How find this maximum of this $(1-x)(1-y)(10-8x)(10-8y)$ 
let $x,y\in (0,1)$, and such
  $$(1+x)(1+y)=81(1-x)(1-y)$$
  Prove 
  $$(1-x)(1-y)(10-8x)(10-8y)\le\dfrac{9}{16}$$
I ask  $\dfrac{9}{16}$ is best constant?

PS:I don't like Lagrange Multipliers,becasue this is Hight students problem.
My idea:
$$(1-x)(1-y)(10-8x)(10-8y)=\dfrac{1}{64\cdot 81}(8+8x)(8+8y)(10-8x)(10-8y)$$
since
$$(8+8x)(10-8x)\le\dfrac{18^2}{4}=81,(8+8y)(10-8y)\le 81$$
if and only if $$8+8x=10-8x,8+8y=10-8y\Longrightarrow x=y=\dfrac{1}{8}$$
but this not such
$$(1+x)(1+y)=81(1-x)(1-y)$$
so How find this maximum?
 A: Another way is to use the symmetry to reduce a variable.  With $p = x+y$ and $q = xy$, the constraint is $40q = 41p-40$ and you want to maximise
$$(1-x)(1-y)(10-8x)(10-8y) = (1-p+q)(100-80p+64q)$$
Now you can substitute for one variable from the constraint and get to maximise $\frac9{50}p(5-2p)$.

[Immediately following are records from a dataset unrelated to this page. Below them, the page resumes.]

/-- THE LOCAL COORDINATE EXPRESSION HAS AN INVERTIBLE DERIVATIVE.  Data: `S` open, `K`, `K♯`, `D` as in the main theorem; `V, Vⱼ ∈ U(N)`;
an open set `O` of parameters on which `V · chart b' ∈ S` and `Vⱼ⁻¹ · K (V · chart b')` lies in the chart neighbourhood.  Then at
every `b ∈ O` the map `f : b' ↦ chartInv (Vⱼ⁻¹ · K (V · chart b'))` has an INVERTIBLE strict derivative.  (Near `b`, `f` is the smooth
`unskew ∘ icay ∘ (Vⱼ⁻¹·) ∘ K♯ ∘ (V·) ∘ cay ∘ skewOf`; its derivative `L` satisfies `mchartD Vⱼ (f b) ∘ L = D W ∘ mchartD V b`,
`W = V · chart b`, by differentiating `mchart Vⱼ ∘ f = K♯ ∘ mchart V` on `O`; so `L v = 0` gives `D W (↑W · tang X (skewOf v)) = 0`,
whence `v = 0` by tangent injectivity.) [folklore] -/
theorem exists_equiv_hasStrictFDerivAt_localCoord {S : Set (𝔾 N)} {K : 𝔾 N → 𝔾 N} {Kmat : 𝕄 → 𝕄}
    {D : 𝔾 N → 𝕄 →L[ℝ] 𝕄} (hd : ∀ W ∈ S, HasStrictFDerivAt Kmat (D W) (W : 𝕄))
    (hKmat : ∀ W ∈ S, Kmat (W : 𝕄) = ((K W : 𝔾 N) : 𝕄))
    (hinj : ∀ W ∈ S, ∀ X : 𝕄, Xᴴ = -X → D W ((W : 𝕄) * X) = 0 → X = 0)
    (V Vj : 𝔾 N) {O : Set (𝔼 N)} (hO : IsOpen O) (hOS : ∀ b' ∈ O, V * chart b' ∈ S)
    (hOj : ∀ b' ∈ O, Vj⁻¹ * K (V * chart b') ∈ nbhd N) {b : 𝔼 N} (hb : b ∈ O) :
    ∃ E : 𝔼 N ≃L[ℝ] 𝔼 N,
      HasStrictFDerivAt (fun b' => chartInv (Vj⁻¹ * K (V * chart b'))) (E : 𝔼 N →L[ℝ] 𝔼 N) b := by
  set W : 𝔾 N := V * chart b with hW
  have hWS : W ∈ S := hOS b hb
  have hXh : (skewOf b)ᴴ = -skewOf b := conjTranspose_skewOf b
  -- `K♯ ∘ mchart V` is strictly differentiable at `b`
  have hVb : mchart V b = (W : 𝕄) := mchart_eq_coe V b
  have hKd : HasStrictFDerivAt Kmat (D W) (mchart V b) := by rw [hVb]; exact hd W hWS
  have hKΦ : HasStrictFDerivAt (fun b' => Kmat (mchart V b')) ((D W).comp (mchartD V b)) b :=
    hKd.comp b (hasStrictFDerivAt_mchart V b)
  -- the image point `Vⱼ⁻¹ K W` is a chart point `chart c₀`, `c₀ ∈ b̄(0, 1/2)`
  obtain ⟨c₀, -, hc₀⟩ := nbhd_subset_image_chart (hOj b hb)
  have hpt : ((Vj⁻¹ : 𝔾 N) : 𝕄) * Kmat (mchart V b) = ((Vj⁻¹ * K W : 𝔾 N) : 𝕄) := by
    rw [hVb, hKmat W hWS, Submonoid.coe_mul]
  have hunit : IsUnit (((Vj⁻¹ : 𝔾 N) : 𝕄) * Kmat (mchart V b) + 1) := by
    rw [hpt, ← hc₀, coe_chart]; exact isUnit_cay_add_one (conjTranspose_skewOf c₀)
  obtain ⟨Di, hDi⟩ := exists_hasStrictFDerivAt_icay hunit
  -- the smooth expression `g` and its derivative `L`
  have hmulj : HasStrictFDerivAt (fun M : 𝕄 => ((Vj⁻¹ : 𝔾 N) : 𝕄) * M)
      (ContinuousLinearMap.mul ℝ 𝕄 ((Vj⁻¹ : 𝔾 N) : 𝕄)) (Kmat (mchart V b)) :=
    (ContinuousLinearMap.mul ℝ 𝕄 ((Vj⁻¹ : 𝔾 N) : 𝕄)).hasStrictFDerivAt
  have hg : HasStrictFDerivAt (fun b' => unskewL (icay (((Vj⁻¹ : 𝔾 N) : 𝕄) * Kmat (mchart V b'))))
      (unskewL.comp (Di.comp ((ContinuousLinearMap.mul ℝ 𝕄 ((Vj⁻¹ : 𝔾 N) : 𝕄)).comp
        ((D W).comp (mchartD V b))))) b :=
    unskewL.hasStrictFDerivAt.comp b (hDi.comp b (hmulj.comp b hKΦ))
  set L : 𝔼 N →L[ℝ] 𝔼 N := unskewL.comp (Di.comp ((ContinuousLinearMap.mul ℝ 𝕄 ((Vj⁻¹ : 𝔾 N) : 𝕄)).comp
    ((D W).comp (mchartD V b)))) with hL
  -- on `O`, every image point is a chart point
  have hchart : ∀ b' ∈ O, ∃ c ∈ closedBall (0 : 𝔼 N) (1 / 2), chart c = Vj⁻¹ * K (V * chart b') :=
    fun b' hb' => nbhd_subset_image_chart (hOj b' hb')
  -- `f = g` on `O`
  have hfg : (fun b' => unskewL (icay (((Vj⁻¹ : 𝔾 N) : 𝕄) * Kmat (mchart V b')))) =ᶠ[𝓝 b]
      fun b' => chartInv (Vj⁻¹ * K (V * chart b')) := by
    filter_upwards [hO.mem_nhds hb] with b' hb'
    obtain ⟨c, -, hc⟩ := hchart b' hb'
    rw [← hc, chartInv_chart, unskewL_apply, mchart_eq_coe, hKmat _ (hOS b' hb'), ← Submonoid.coe_mul, ← hc,
      coe_chart, icay_cay (conjTranspose_skewOf c), unskew_skewOf]
  have hf : HasStrictFDerivAt (fun b' => chartInv (Vj⁻¹ * K (V * chart b'))) L b :=
    hg.congr_of_eventuallyEq hfg
  -- the germ identity `mchart Vⱼ ∘ f = K♯ ∘ mchart V` on `O`
  have hgerm : (fun b' => mchart Vj (chartInv (Vj⁻¹ * K (V * chart b')))) =ᶠ[𝓝 b]
      fun b' => Kmat (mchart V b') := by
    filter_upwards [hO.mem_nhds hb] with b' hb'
    obtain ⟨c, -, hc⟩ := hchart b' hb'
    rw [← hc, chartInv_chart, mchart_eq_coe, hc, mul_inv_cancel_left, mchart_eq_coe, hKmat _ (hOS b' hb')]
  have hR : HasStrictFDerivAt (fun b' => mchart Vj (chartInv (Vj⁻¹ * K (V * chart b'))))
      ((mchartD Vj (chartInv (Vj⁻¹ * K (V * chart b)))).comp L) b :=
    (hasStrictFDerivAt_mchart Vj _).comp b hf
  have heq : (mchartD Vj (chartInv (Vj⁻¹ * K (V * chart b)))).comp L = (D W).comp (mchartD V b) :=
    (hR.hasFDerivAt.congr_of_eventuallyEq hgerm.symm).unique hKΦ.hasFDerivAt
  -- injectivity of `L`
  have hLinj : Function.Injective L := by
    refine (injective_iff_map_eq_zero L).2 fun v hv => ?_
    have h1 : mchartD Vj (chartInv (Vj⁻¹ * K (V * chart b))) (L v) = D W (mchartD V b v) :=
      DFunLike.congr_fun heq v
    rw [hv, map_zero, mchartD_apply] at h1
    have htang : tang (skewOf b) (skewOf v) = 0 :=
      hinj W hWS _ (conjTranspose_tang hXh (conjTranspose_skewOf v)) h1.symm
    exact eq_zero_of_skewOf_eq_zero (eq_zero_of_tang_eq_zero hXh htang)
  refine ⟨(LinearEquiv.ofInjectiveEndo L.toLinearMap hLinj).toContinuousLinearEquiv, hf.congr_fderiv ?_⟩
  ext v
  rfl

Now that is maximised when $2p(5-2p)$ is maximised, which is when $2p=5-2p \implies p = \frac54$ and the maximum is indeed $\dfrac9{16}$.

P.S. It may be noted that $p = \frac54 \implies q = \frac9{32} \implies \{x, y\} = \{\frac{5-\sqrt7}8, \frac{5+\sqrt7}8 \}$ when the maximum is achieved.

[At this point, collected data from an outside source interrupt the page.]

import Summits.CriticalPhenomena.PercolationContinuityZ3.Theses.PercTorusSliceFilling

/-!
# Route `PercTorusSliceFilling` — the assembly (item `stmt-CriticalPhenomena-5419`)

Settles the route decl
`Summit.CriticalPhenomena.PercolationContinuityZ3.Theses.PercTorusSliceFilling.Assembly`:

  `SliceFillingUpperBound → TorusNonProliferation → NoCriticalTorusGiant → PercolationContinuityZ3`.

Elementary probability on the finite configuration space of the torus `T_n = (ℤ/nℤ)³`
(every event is measurable, every function integrable). Write `P = P_{T_n, p_c}`, `θ = θ_{ℤ³}(p_c)`,
`A_x = {C(x) slice-filling}`, `N = #{slice-filling clusters}`, `V = #{x : C(x) slice-filling}`.
Fix `δ > 0`; `TorusNonProliferation` gives `M` with `P(N ≥ M) ≤ δ` (`n ≥ 3`); put `K = M + 1`,
`ε = δ / K`. Off the bad event `Bad = {N ≥ K} ∪ {∃ x, |C(x)| ≥ ε n³}` every slice-filling vertex lies
in one of `< K` slice-filling clusters, each of size `< ε n³`, so `V ≤ K ε n³ = δ n³`; on `Bad`,
`V ≤ n³`. Hence `Σ_x P(A_x) = E V ≤ δ n³ + n³ P(Bad) ≤ δ n³ + n³ (δ + P(ε-giant))`, while
`SliceFillingUpperBound` gives `n³ θ ≤ Σ_x P(A_x)`. So `θ ≤ 2δ + P_{T_n,p_c}(ε-giant) → 2δ`
(`NoCriticalTorusGiant`); `δ ↓ 0` and `θ ≥ 0` give `θ(p_c) = 0`, i.e. `PercolationContinuityZ3`.
-/

namespace Summit.CriticalPhenomena.PercolationContinuityZ3.Theorems

open MeasureTheory Filter Topology
open Literature.Probability.Percolation Literature.Probability.LatticeModels
open Summit.CriticalPhenomena.PercolationContinuityZ3.Theses.PercTorusSliceFilling

namespace PercTorusSliceFillingAssembly

/-- **Double counting.** On a probability space, for finitely many events `A x` and a bad event
`Bad` off which at most `c` of the `A x` occur simultaneously,
`Σ_x P(A x) ≤ c + #V · P(Bad)` (linearity of expectation for `V = Σ_x 1_{A x} ≤ c + #V · 1_{Bad}`).
[folklore] -/
theorem sum_measureReal_le {Ω V : Type*} [MeasurableSpace Ω] [Fintype V]
    (P : Measure Ω) [IsProbabilityMeasure P] (A : V → Set Ω) (Bad : Set Ω) (c : ℝ)
    (hAm : ∀ x, MeasurableSet (A x)) (hBm : MeasurableSet Bad) (hc : 0 ≤ c)
    (hcount : ∀ ω, ω ∉ Bad → ∀ F : Finset V, (∀ x ∈ F, ω ∈ A x) → (F.card : ℝ) ≤ c) :
    ∑ x, P.real (A x) ≤ c + Fintype.card V * P.real Bad := by
  classical
  have h1 : ∀ x, P.real (A x) = ∫ ω, (A x).indicator (1 : Ω → ℝ) ω ∂P := fun x =>
    (integral_indicator_one (hAm x)).symm
  simp_rw [h1]
  have hint : ∀ x ∈ (Finset.univ : Finset V),
      Integrable (fun ω => (A x).indicator (1 : Ω → ℝ) ω) P :=
    fun x _ => (integrable_const (1 : ℝ)).indicator (hAm x)
  rw [← integral_finsetSum _ hint]
  have hpt : ∀ ω, (∑ x, (A x).indicator (1 : Ω → ℝ) ω) ≤
      c + Fintype.card V * Bad.indicator (1 : Ω → ℝ) ω := by
    intro ω
    have hsum : (∑ x, (A x).indicator (1 : Ω → ℝ) ω) =
        ((Finset.univ.filter (fun x => ω ∈ A x)).card : ℝ) := by
      rw [Finset.natCast_card_filter]
      refine Finset.sum_congr rfl fun x _ => ?_
      by_cases hx : ω ∈ A x <;> simp [hx]
    rw [hsum]
    by_cases hω : ω ∈ Bad
    · have hle : ((Finset.univ.filter (fun x => ω ∈ A x)).card : ℝ) ≤ Fintype.card V := by
        exact_mod_cast (Finset.card_filter_le _ _).trans_eq Finset.card_univ
      simp only [Set.indicator_of_mem hω, Pi.one_apply, mul_one]
      linarith
    · simp only [Set.indicator_of_notMem hω, mul_zero, add_zero]
      exact hcount ω hω _ fun x hx => (Finset.mem_filter.1 hx).2
  have hintB1 : Integrable (fun ω => Bad.indicator (1 : Ω → ℝ) ω) P :=
    (integrable_const (1 : ℝ)).indicator hBm
  have hintB : Integrable (fun ω => c + Fintype.card V * Bad.indicator (1 : Ω → ℝ) ω) P :=
    (integrable_const c).add (hintB1.const_mul _)
  calc ∫ ω, ∑ x, (A x).indicator (1 : Ω → ℝ) ω ∂P
      ≤ ∫ ω, (c + Fintype.card V * Bad.indicator (1 : Ω → ℝ) ω) ∂P :=
        integral_mono (integrable_finsetSum _ hint) hintB hpt
    _ = c + Fintype.card V * P.real Bad := by
        rw [integral_add (integrable_const c) (hintB1.const_mul _), integral_const_mul,
          integral_indicator_one hBm]
        simp

/-- **Counting slice-filling vertices.** On the torus `T_n`, if a configuration has fewer than `K`
slice-filling clusters and no cluster with `≥ ε n³` vertices, then at most `K ε n³` vertices have
a slice-filling cluster (each such vertex lies in its own cluster, which is slice-filling).
[folklore] -/
theorem card_sliceFilling_vertices_le (n : ℕ) [NeZero n] (ω : BondConfig (TorusSite 3 n))
    (K : ℕ) (ε : ℝ)
    (hN : Set.ncard {S : Set (TorusSite 3 n) | (∃ x, S = openCluster ω x) ∧
      ∃ i : Fin 3, ∀ t : ZMod n, ∃ y ∈ S, y i = t} < K)
    (hG : ∀ x : TorusSite 3 n, ((openCluster ω x).ncard : ℝ) < ε * (n : ℝ) ^ 3)
    (F : Finset (TorusSite 3 n))
    (hF : ∀ x ∈ F, ∃ i : Fin 3, ∀ t : ZMod n, ∃ y ∈ openCluster ω x, y i = t) :
    (F.card : ℝ) ≤ K * (ε * (n : ℝ) ^ 3) := by
  classical
  set 𝒮 : Finset (Set (TorusSite 3 n)) := F.image (openCluster ω) with h𝒮
  -- the clusters of slice-filling vertices are slice-filling clusters
  have hS_sub : (↑𝒮 : Set (Set (TorusSite 3 n))) ⊆ {S : Set (TorusSite 3 n) |
      (∃ x, S = openCluster ω x) ∧ ∃ i : Fin 3, ∀ t : ZMod n, ∃ y ∈ S, y i = t} := by
    intro S hS
    rw [h𝒮, Finset.coe_image] at hS
    obtain ⟨x, hx, rfl⟩ := hS
    exact ⟨⟨x, rfl⟩, hF x (Finset.mem_coe.1 hx)⟩
  have hScard : 𝒮.card ≤ K := by
    refine le_trans ?_ hN.le
    rw [← Set.ncard_coe_finset]
    exact Set.ncard_le_ncard hS_sub (Set.toFinite _)
  -- every slice-filling vertex lies in its own (slice-filling) cluster
  have hF_sub : F ⊆ 𝒮.biUnion (fun S => (Set.toFinite S).toFinset) := by
    intro x hx
    rw [Finset.mem_biUnion]
    exact ⟨openCluster ω x, Finset.mem_image_of_mem _ hx,
      (Set.Finite.mem_toFinset _).2 (mem_openCluster_self ω x)⟩
  have hFcard : (F.card : ℝ) ≤ ∑ S ∈ 𝒮, (((Set.toFinite S).toFinset.card : ℕ) : ℝ) := by
    have := (Finset.card_le_card hF_sub).trans Finset.card_biUnion_le
    exact_mod_cast this
  have hSbound : ∀ S ∈ 𝒮, (((Set.toFinite S).toFinset.card : ℕ) : ℝ) ≤ ε * (n : ℝ) ^ 3 := by
    intro S hS
    obtain ⟨x, -, rfl⟩ := Finset.mem_image.1 hS
    rw [← Set.ncard_eq_toFinset_card _ (Set.toFinite _)]
    exact (hG x).le
  calc (F.card : ℝ) ≤ ∑ S ∈ 𝒮, (((Set.toFinite S).toFinset.card : ℕ) : ℝ) := hFcard
    _ ≤ ∑ S ∈ 𝒮, ε * (n : ℝ) ^ 3 := Finset.sum_le_sum hSbound
    _ = 𝒮.card * (ε * (n : ℝ) ^ 3) := by rw [Finset.sum_const, nsmul_eq_mul]
    _ ≤ K * (ε * (n : ℝ) ^ 3) := by
        -- the origin witnesses `0 ≤ |C(0)| < ε n³`
        have hε : 0 ≤ ε * (n : ℝ) ^ 3 := ((Nat.cast_nonneg _).trans_lt (hG 0)).le
        exact mul_le_mul_of_nonneg_right (by exact_mod_cast hScard) hε

end PercTorusSliceFillingAssembly

open PercTorusSliceFillingAssembly in
/-- **Assembly of route PercTorusSliceFilling** (settles `stmt-CriticalPhenomena-5419`, exact
signature): `SliceFillingUpperBound → TorusNonProliferation → NoCriticalTorusGiant →
PercolationContinuityZ3`. For `δ > 0` and `n ≥ 3`: `θ(p_c) ≤ 2δ + P_{T_n,p_c}(some cluster has
≥ (δ/(M+1)) n³ vertices)`, by averaging `θ ≤ P(C(x) slice-filling)` over the `n³` vertices and
counting slice-filling vertices off the bad event; let `n → ∞`, then `δ ↓ 0`. [folklore] -/
theorem percTorusSliceFilling_assembly_proof :
    Summit.CriticalPhenomena.PercolationContinuityZ3.Theses.PercTorusSliceFilling.Assembly := by
  unfold Summit.CriticalPhenomena.PercolationContinuityZ3.Theses.PercTorusSliceFilling.Assembly
  intro hA hT hG
  rw [_root_.PercolationContinuityZ3, percolationContinuityZ3_iff]
  set θ := theta (zdGraph 3) (0 : Site 3) (criticalProbI 3)
  have hθ0 : 0 ≤ θ := measureReal_nonneg
  suffices h : ∀ δ : ℝ, 0 < δ → θ ≤ 2 * δ by
    refine le_antisymm ?_ hθ0
    by_contra hlt
    push Not at hlt
    have := h (θ / 4) (by positivity)
    linarith
  intro δ hδ
  obtain ⟨M, hM⟩ := hT δ hδ
  set K : ℕ := M + 1
  have hK0 : (0 : ℝ) < K := by positivity
  set ε : ℝ := δ / K with hε
  have hε0 : 0 < ε := div_pos hδ hK0
  -- for each `n ≥ 3`: `θ ≤ 2δ + P(ε-giant)`
  have key : ∀ n : ℕ, 3 ≤ n → θ ≤ 2 * δ +
      (bondPercolation (torusGraph 3 n) (criticalProbI 3)).real
        {ω | ∃ x : TorusSite 3 n, ε * (n : ℝ) ^ 3 ≤ ((openCluster ω x).ncard : ℝ)} := by
    intro n hn
    haveI : NeZero n := ⟨by omega⟩
    set P := bondPercolation (torusGraph 3 n) (criticalProbI 3) with hP
    haveI : IsProbabilityMeasure P := by rw [hP]; infer_instance
    set A : TorusSite 3 n → Set (BondConfig (TorusSite 3 n)) := fun x =>
      {ω | ∃ i : Fin 3, ∀ t : ZMod n, ∃ y ∈ openCluster ω x, y i = t}
    set Nsf : BondConfig (TorusSite 3 n) → ℕ := fun ω => Set.ncard {S : Set (TorusSite 3 n) |
      (∃ x, S = openCluster ω x) ∧ ∃ i : Fin 3, ∀ t : ZMod n, ∃ y ∈ S, y i = t}
    set Gi : Set (BondConfig (TorusSite 3 n)) :=
      {ω | ∃ x : TorusSite 3 n, ε * (n : ℝ) ^ 3 ≤ ((openCluster ω x).ncard : ℝ)} with hGidef
    set Bad : Set (BondConfig (TorusSite 3 n)) := {ω | K ≤ Nsf ω} ∪ Gi with hBad
    have hcard : Fintype.card (TorusSite 3 n) = n ^ 3 := by
      simp [ZMod.card, Finset.prod_const]
    have hn3 : (0 : ℝ) < (n : ℝ) ^ 3 := by positivity
    -- (1) `n³ θ ≤ Σ_x P(A x)` (SliceFillingUpperBound at every vertex)
    have h1 : (n : ℝ) ^ 3 * θ ≤ ∑ x : TorusSite 3 n, P.real (A x) := by
      have hx : ∀ x ∈ (Finset.univ : Finset (TorusSite 3 n)), θ ≤ P.real (A x) :=
        fun x _ => hA _ n hn x
      calc (n : ℝ) ^ 3 * θ = ∑ _x : TorusSite 3 n, θ := by
            rw [Finset.sum_const, Finset.card_univ, hcard, nsmul_eq_mul]
            push_cast
            ring
        _ ≤ ∑ x : TorusSite 3 n, P.real (A x) := Finset.sum_le_sum hx
    -- (2) off `Bad`, at most `δ n³` slice-filling vertices
    have hcount : ∀ ω, ω ∉ Bad → ∀ F : Finset (TorusSite 3 n), (∀ x ∈ F, ω ∈ A x) →
        (F.card : ℝ) ≤ δ * (n : ℝ) ^ 3 := by
      intro ω hω F hF
      simp only [hBad, Set.mem_union, Set.mem_setOf_eq, not_or, not_le, hGidef, not_exists]
        at hω
      obtain ⟨hN, hnoG⟩ := hω
      have h := card_sliceFilling_vertices_le n ω K ε hN hnoG F hF
      have hKε : (K : ℝ) * (ε * (n : ℝ) ^ 3) = δ * (n : ℝ) ^ 3 := by
        rw [hε]
        field_simp
      exact h.trans_eq hKε
    -- (3) double counting
    have h3 := sum_measureReal_le P A Bad (δ * (n : ℝ) ^ 3)
      (fun _ => MeasurableSet.of_discrete) MeasurableSet.of_discrete (by positivity) hcount
    rw [hcard] at h3
    push_cast at h3
    -- (4) `P(Bad) ≤ δ + P(Gi)` (TorusNonProliferation)
    have h4 : P.real Bad ≤ δ + P.real Gi := by
      have hU : P.real Bad ≤ P.real {ω | K ≤ Nsf ω} + P.real Gi := measureReal_union_le _ _
      have hmono : P.real {ω | K ≤ Nsf ω} ≤ P.real {ω | M ≤ Nsf ω} :=
        measureReal_mono (μ := P) (fun ω (hω : K ≤ Nsf ω) => show M ≤ Nsf ω by omega)
      have hM' : P.real {ω | M ≤ Nsf ω} ≤ δ := hM n hn
      linarith
    -- combine
    have h5 : θ ≤ δ + P.real Bad := by
      have h := h1.trans h3
      have h' : (n : ℝ) ^ 3 * θ ≤ (n : ℝ) ^ 3 * (δ + P.real Bad) := by linarith
      exact le_of_mul_le_mul_left h' hn3
    linarith
  -- let `n → ∞`
  have hlim := hG ε hε0
  have : θ - 2 * δ ≤ 0 := by
    refine ge_of_tendsto hlim ?_
    filter_upwards [eventually_ge_atTop 3] with n hn
    linarith [key n hn]
  linarith

end Summit.CriticalPhenomena.PercolationContinuityZ3.Theorems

A: We have $$\frac{81}1=\frac{1+xy+(x+y)}{1+xy-(x+y)}$$
Applying Componendo and dividendo,
$$\frac{1+xy}{x+y}=\frac{41}{40}$$
Let $$\frac{1+xy}{41}=\frac{x+y}{40}=u$$
$$\implies(1-x)(1-y)(10-8x)(10-8y)$$
$$=\{1+xy-(x+y)\}\{36+64(1+xy)-80(x+y)\}$$
$$=(41u-40u)\cdot36(1-16u)=\frac{36}{64}\left[1-\left(8u-1\right)^2\right]\le\frac{36}{64}$$
The equality occurs if $8u-1=0$
A: The standard method is Lagrange Multipliers.  Let
$$f(x,y,\lambda)=(1-x)(1-y)(10-8x)(10-8y)+\lambda\left[(1+x)(1+y)-81(1-x)(1-y)\right]$$
Then solve the three equations $\partial f/\partial x=0$,$\partial f/\partial y=0$,$\partial f/\partial \lambda=0$
That covers the inside of the square.  Then check along the sides of the square, where $x=0$, $x=1$, $y=0$ or $y=1$.
A: Let $P=xy$, $S=x+y$.  Rewrite both the condition and the other formula in terms of $P$ and $S$.  Use the condition to eliminate $P$, and maximize as a function of $S$.  Also check the edges of the square.
A: Hint.   Let $X=\frac{1+x}{1-x},\ Y=\frac{1+y}{1-y}$. We have $XY=81$ and $1\le X,\ 1\le Y$. Since $$(1-x)(10-8x)=\left(1-\frac{X-1}{X+1}\right)\left(10-8\frac{X-1}{X+1}\right)=\frac{4(X+9)}{(X+1)^2},$$ what we need to show is 
$$\frac{(X+9)}{(X+1)^2}\cdot\frac{(Y+9)}{(Y+1)^2}\le \frac9{256}$$
and we would like to know when the equality holds.
Continuing from Hint.  Let $k=X+Y$. 
$$\frac{(X+9)}{(X+1)^2}\cdot\frac{(Y+9)}{(Y+1)^2}=\frac{162+9k}{(82+k)^2}.$$
Noting $18\le k\le 82$ and by differentiating the above by $k$, we find that $\frac{162+9k}{(82+k)^2}$ attains its maximum at $k=46$. The maximum value is
$$\frac{162+9\cdot 46}{(82+46)^2}=\frac{576}{128^2}=\frac{9}{256},$$
as required.
(If you don't want to use differentiation, you could instead use the AM-GM inequality:
\begin{align*}
\frac{162+9k}{(82+k)^2}&=\frac{9(k+18)}{(k+18)^2+128(k+18)+64^2}\\
&=\frac{9}{(k+18)+\frac{64^2}{k+18}+128}\\
&\le \frac{9}{2\sqrt{64^2}+128},
\end{align*}
where the last equality holds when $k+18=64$.)